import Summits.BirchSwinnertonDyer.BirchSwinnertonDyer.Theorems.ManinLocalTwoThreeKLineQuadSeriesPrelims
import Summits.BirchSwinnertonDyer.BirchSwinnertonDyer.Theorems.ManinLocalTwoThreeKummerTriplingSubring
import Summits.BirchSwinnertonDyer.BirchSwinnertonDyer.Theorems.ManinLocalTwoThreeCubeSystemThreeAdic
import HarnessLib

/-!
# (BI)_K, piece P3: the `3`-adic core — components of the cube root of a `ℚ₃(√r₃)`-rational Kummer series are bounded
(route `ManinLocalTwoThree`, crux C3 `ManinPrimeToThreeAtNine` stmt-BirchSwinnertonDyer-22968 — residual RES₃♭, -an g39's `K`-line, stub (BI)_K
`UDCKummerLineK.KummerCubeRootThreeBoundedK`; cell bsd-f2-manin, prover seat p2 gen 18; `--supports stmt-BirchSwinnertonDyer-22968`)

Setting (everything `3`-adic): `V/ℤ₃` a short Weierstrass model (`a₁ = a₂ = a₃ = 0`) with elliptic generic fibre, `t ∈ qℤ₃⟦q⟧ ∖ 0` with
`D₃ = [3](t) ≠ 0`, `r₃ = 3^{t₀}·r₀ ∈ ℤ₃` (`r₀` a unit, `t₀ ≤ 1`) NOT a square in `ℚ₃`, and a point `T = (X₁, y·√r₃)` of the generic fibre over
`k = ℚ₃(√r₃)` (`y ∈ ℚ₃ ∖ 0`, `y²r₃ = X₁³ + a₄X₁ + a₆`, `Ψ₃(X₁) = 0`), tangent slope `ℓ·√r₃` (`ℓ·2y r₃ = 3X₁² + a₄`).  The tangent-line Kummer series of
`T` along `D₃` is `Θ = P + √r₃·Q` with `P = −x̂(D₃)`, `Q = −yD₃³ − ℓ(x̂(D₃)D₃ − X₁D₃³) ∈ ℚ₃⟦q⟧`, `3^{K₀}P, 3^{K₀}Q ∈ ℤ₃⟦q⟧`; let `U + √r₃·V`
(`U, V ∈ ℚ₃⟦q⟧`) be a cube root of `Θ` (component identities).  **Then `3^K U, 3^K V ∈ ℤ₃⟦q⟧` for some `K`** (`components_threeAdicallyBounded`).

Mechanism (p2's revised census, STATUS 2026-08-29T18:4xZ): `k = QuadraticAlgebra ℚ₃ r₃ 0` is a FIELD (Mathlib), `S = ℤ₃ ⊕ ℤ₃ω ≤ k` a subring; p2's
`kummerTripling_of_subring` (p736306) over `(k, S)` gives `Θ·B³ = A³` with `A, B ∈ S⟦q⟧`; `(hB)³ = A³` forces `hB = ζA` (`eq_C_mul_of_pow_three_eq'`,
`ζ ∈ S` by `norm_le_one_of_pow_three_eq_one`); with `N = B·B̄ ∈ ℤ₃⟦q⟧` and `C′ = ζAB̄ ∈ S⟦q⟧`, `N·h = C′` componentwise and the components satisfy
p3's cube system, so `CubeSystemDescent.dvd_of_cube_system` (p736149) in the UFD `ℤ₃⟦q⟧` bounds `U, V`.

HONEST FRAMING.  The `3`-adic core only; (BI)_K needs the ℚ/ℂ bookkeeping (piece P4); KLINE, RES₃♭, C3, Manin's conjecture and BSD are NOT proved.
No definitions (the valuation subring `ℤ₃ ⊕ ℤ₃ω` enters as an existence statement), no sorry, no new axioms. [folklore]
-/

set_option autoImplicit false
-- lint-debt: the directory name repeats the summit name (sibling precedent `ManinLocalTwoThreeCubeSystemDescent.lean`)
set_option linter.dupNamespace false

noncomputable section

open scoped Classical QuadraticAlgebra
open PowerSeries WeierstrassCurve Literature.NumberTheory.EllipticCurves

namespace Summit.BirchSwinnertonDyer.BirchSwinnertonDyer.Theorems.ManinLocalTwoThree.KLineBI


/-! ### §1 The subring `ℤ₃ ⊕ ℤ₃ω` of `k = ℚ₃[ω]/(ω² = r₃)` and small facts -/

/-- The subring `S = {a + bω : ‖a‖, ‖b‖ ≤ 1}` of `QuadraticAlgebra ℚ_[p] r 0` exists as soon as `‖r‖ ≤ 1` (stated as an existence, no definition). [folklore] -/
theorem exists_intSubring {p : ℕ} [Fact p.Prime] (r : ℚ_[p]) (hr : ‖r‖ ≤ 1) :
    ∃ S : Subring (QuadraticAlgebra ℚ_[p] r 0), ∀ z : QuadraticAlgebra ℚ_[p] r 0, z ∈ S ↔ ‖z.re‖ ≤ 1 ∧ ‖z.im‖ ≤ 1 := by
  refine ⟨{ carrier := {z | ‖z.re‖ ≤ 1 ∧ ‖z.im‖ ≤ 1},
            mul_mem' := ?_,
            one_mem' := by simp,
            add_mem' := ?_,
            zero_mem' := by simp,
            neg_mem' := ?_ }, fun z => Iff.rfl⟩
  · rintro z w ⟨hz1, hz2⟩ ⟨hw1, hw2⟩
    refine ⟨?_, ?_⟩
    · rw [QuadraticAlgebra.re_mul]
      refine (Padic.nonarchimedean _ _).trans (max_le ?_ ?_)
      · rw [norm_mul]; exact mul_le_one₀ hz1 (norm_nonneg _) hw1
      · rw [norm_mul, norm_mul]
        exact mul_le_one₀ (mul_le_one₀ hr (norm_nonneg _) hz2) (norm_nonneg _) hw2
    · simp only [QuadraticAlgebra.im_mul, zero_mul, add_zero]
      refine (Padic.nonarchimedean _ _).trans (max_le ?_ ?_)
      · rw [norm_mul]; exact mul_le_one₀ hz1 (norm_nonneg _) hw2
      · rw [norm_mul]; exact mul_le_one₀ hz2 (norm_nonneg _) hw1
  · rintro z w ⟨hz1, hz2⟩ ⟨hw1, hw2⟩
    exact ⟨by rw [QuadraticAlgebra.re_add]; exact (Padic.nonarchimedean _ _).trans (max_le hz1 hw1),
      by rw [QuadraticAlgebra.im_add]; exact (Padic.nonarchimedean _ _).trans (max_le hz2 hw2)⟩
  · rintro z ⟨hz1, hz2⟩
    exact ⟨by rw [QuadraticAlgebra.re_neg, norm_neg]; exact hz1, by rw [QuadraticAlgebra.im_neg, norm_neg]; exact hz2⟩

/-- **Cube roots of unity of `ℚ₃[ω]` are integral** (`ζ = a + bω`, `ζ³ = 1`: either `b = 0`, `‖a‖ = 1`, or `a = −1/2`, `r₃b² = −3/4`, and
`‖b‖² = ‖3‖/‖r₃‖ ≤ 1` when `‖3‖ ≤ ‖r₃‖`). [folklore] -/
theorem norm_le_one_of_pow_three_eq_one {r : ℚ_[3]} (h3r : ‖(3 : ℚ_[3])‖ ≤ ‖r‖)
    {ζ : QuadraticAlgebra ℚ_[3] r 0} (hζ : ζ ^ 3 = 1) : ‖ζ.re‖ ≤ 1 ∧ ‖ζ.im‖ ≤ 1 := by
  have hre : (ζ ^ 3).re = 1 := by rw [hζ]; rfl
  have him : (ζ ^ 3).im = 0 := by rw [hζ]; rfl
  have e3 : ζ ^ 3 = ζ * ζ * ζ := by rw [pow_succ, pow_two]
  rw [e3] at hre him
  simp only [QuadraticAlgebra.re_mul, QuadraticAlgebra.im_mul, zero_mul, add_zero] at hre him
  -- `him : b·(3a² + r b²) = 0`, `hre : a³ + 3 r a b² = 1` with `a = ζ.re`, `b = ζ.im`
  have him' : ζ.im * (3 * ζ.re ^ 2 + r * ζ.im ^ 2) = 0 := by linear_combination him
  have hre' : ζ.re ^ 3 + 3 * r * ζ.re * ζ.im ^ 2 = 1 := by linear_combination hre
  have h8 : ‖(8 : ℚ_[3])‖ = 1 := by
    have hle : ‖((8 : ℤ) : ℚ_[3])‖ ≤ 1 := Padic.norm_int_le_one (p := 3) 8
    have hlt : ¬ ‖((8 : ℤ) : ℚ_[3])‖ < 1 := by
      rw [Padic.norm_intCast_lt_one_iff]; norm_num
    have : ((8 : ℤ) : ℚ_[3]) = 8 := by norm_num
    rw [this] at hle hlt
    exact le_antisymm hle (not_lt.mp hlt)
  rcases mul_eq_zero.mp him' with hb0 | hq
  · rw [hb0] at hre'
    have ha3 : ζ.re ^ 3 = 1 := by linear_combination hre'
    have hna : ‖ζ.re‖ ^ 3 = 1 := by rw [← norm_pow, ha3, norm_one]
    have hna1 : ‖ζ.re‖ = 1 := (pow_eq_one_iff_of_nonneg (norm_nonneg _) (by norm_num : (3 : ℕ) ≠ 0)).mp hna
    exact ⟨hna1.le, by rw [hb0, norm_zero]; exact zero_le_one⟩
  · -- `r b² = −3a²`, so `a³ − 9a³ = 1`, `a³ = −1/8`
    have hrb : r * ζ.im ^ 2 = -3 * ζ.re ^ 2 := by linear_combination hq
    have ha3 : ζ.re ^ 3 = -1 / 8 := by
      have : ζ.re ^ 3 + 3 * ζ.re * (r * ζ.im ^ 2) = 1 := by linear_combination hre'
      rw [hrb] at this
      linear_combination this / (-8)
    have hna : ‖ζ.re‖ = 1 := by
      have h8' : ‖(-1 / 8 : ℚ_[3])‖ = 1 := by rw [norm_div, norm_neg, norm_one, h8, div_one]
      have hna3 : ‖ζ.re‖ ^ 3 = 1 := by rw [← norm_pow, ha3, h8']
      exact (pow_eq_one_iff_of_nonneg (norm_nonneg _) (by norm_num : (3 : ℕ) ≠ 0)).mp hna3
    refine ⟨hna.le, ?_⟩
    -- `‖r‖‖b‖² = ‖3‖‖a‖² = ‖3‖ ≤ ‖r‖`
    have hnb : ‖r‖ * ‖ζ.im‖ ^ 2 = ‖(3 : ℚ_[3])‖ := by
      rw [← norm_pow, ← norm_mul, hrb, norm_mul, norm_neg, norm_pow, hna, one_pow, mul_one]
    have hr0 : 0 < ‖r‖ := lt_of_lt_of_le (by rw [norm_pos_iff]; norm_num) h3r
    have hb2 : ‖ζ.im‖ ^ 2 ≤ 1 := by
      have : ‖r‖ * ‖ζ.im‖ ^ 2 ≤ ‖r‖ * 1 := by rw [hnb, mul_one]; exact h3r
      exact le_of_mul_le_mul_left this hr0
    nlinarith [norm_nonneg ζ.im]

WORK REQUIRED:
Within the listing, how many lines hold "simp"? Write only that number.

EXERCISE SOLUTION:
4